*** Opening Recorded information ***

/-!
# The lattice graph of a hermitian space — A UNIMODULAR HERMITIAN FORM WITH A RESIDUALLY ISOTROPIC VECTOR IS `(−det H)·(σA)ᵀJ₀A`, `A ∈ GL₃(𝒪)` — the good-reduction frame
# without a datum (unramified and tamely ramified places alike) (Jacobowitz 1962 §3, §7–§8; O'Meara §82F)

Topic `NumberTheory/Automorphic`; namespace `Literature.NumberTheory.Automorphic.UnitaryLatticeTree`.  THEOREMS ONLY (no definition, no instance, no notation, no named fact,
no `sorry`); kernel lane.  Cell `pub/hodgecm-mathlib` (D-0151), crux H413 = `stmt-HodgeConjecture-24833`; road «S3-tree», brick **«SPAN-0-ram» (c″-F1)** (architect A-87 (2)): the
PRODUCER of the frame block (F) of ★ `UnitaryVertexStabilizerSpanSelfDualRamifiedCM` — at a place where every `σ`-fixed unit need not be a norm (RAMIFIED `w`), a unimodular
`σ`-hermitian `H ∈ GL₃(𝒪)` is congruent over `𝒪` to the split form `J₀` only UP TO THE UNIT SCALAR `−det H` (two classes, `disc ∈ 𝒪_v^×∕N`); ★ `HermitianUnimodular.exists_formCongr_eq`
(all fixed units norms) does not apply there.
HYPOTHESES (datum-free): `σ` an involution preserving `v`; a trace-one integral element (`t + σt = 1`; ramified: `t = 1∕2`); the (norm) property of `σ`-FIXED `1`-units (as in both data);
`H` `σ`-hermitian, integral, `|det H| = 1`; and a PRIMITIVE integral vector `x` with `|h(x,x)| < 1` (residual isotropy — automatic over a finite residue field by Chevalley–Warning when
`σ̄ = id`, i.e. at a ramified place; supplied by the caller).
THE MATHEMATICS.  (§1) the isotropy equation `c + α + σα + qασα = 0` (`σc = c ∈ 𝔪`, `σq = q ∈ 𝒪`) is solvable with `|α| ≤ |c|` from (trace)+(norm) alone (★ B-p14's datum proof,
datum-free).  (§2) `h(x, ·)` of a primitive integral `x` takes the value `1` on `𝒪³` (`y = H⁻¹((σxᵢ)⁻¹eᵢ)`), so `f₀ = x + αy` is an exactly ISOTROPIC primitive integral vector, and a second
partner gives an isotropic `f₂ ∈ 𝒪³` with `h(f₀,f₂) = 1`.  (§3) THE COMPLEMENT `u = a ×₃ b`, `a = σ(f₀)ᵀH`, `b = σ(f₂)ᵀH` (rows): `h(f₀,u) = h(f₂,u) = 0`, and by the cofactor identity
`Hp ×₃ Hq = ᵗadj(H)(p ×₃ q)` plus Lagrange, **`h(u,u) = det H·(h(f₀,f₀)h(f₂,f₂) − h(f₂,f₀)h(f₀,f₂)) = −det H`**.  (§4) The frame `C = (f₀ | u | f₂)` is integral with `ᵗσ(C)HC =
[[0,0,1],[0,−det H,0],[1,0,0]] = (−det H)·ᵗσ(E)J₀E`, `E = diag(1,1,(−det H)⁻¹)`, so `|det C| = 1`, `C ∈ GL₃(𝒪)`, and **`H = (−det H) • ᵗσ(A)J₀A` with `A = EC⁻¹ ∈ GL₃(𝒪)`**.
HONEST LABEL: HC_CM is proved only modulo the 2 remaining named inputs (hLiu418 24832, h413 24833) until rung 0 closes; nothing printed is asserted here (elementary lattice
algebra over a valuation ring with involution); S3 (`stub_N6nsS3id`) stays a print row until the road's END lands.

* §1 **`exists_isotropic_coeff_of_trace_of_norm`**.  §2 `σ_pairing_eq`, `v_pairing_le_one`, `exists_pairing_eq_one_of_primitive`, `exists_isotropic_primitive`.
* §3 `mulVec_cross_mulVec` (cofactor identity), `pairing_eq_vecMul_dotProduct`, `map_vecMul_eq_mulVec`, `pairing_cross_cross`.  §4 **`exists_glInt_eq_smul_formCongr_antidiagonal_of_isotropic`**.

## References
* [Jacobowitz1962] R. Jacobowitz, *Hermitian forms over local fields*, Amer. J. Math. 84 (1962), §3 Thm. 3.1 (Witt), §7–§8 (unimodular lattices, unramified ∕ ramified).
* [Omeara1963] O. T. O'Meara, *Introduction to Quadratic Forms* (1963), §82F.
* [BruhatTits1972] F. Bruhat, J. Tits, *Groupes réductifs sur un corps local I*, Publ. Math. IHÉS 41 (1972), §10.
-/

set_option autoImplicit false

*** Closing Recorded information ***

◆ Work order: Take the listing above and repeat exactly the lines from the one containing "PRODUCER of the" through the one containing "in both data);", both included.

◆ Written response:
PRODUCER of the frame block (F) of ★ `UnitaryVertexStabilizerSpanSelfDualRamifiedCM` — at a place where every `σ`-fixed unit need not be a norm (RAMIFIED `w`), a unimodular
`σ`-hermitian `H ∈ GL₃(𝒪)` is congruent over `𝒪` to the split form `J₀` only UP TO THE UNIT SCALAR `−det H` (two classes, `disc ∈ 𝒪_v^×∕N`); ★ `HermitianUnimodular.exists_formCongr_eq`
(all fixed units norms) does not apply there.
HYPOTHESES (datum-free): `σ` an involution preserving `v`; a trace-one integral element (`t + σt = 1`; ramified: `t = 1∕2`); the (norm) property of `σ`-FIXED `1`-units (as in both data);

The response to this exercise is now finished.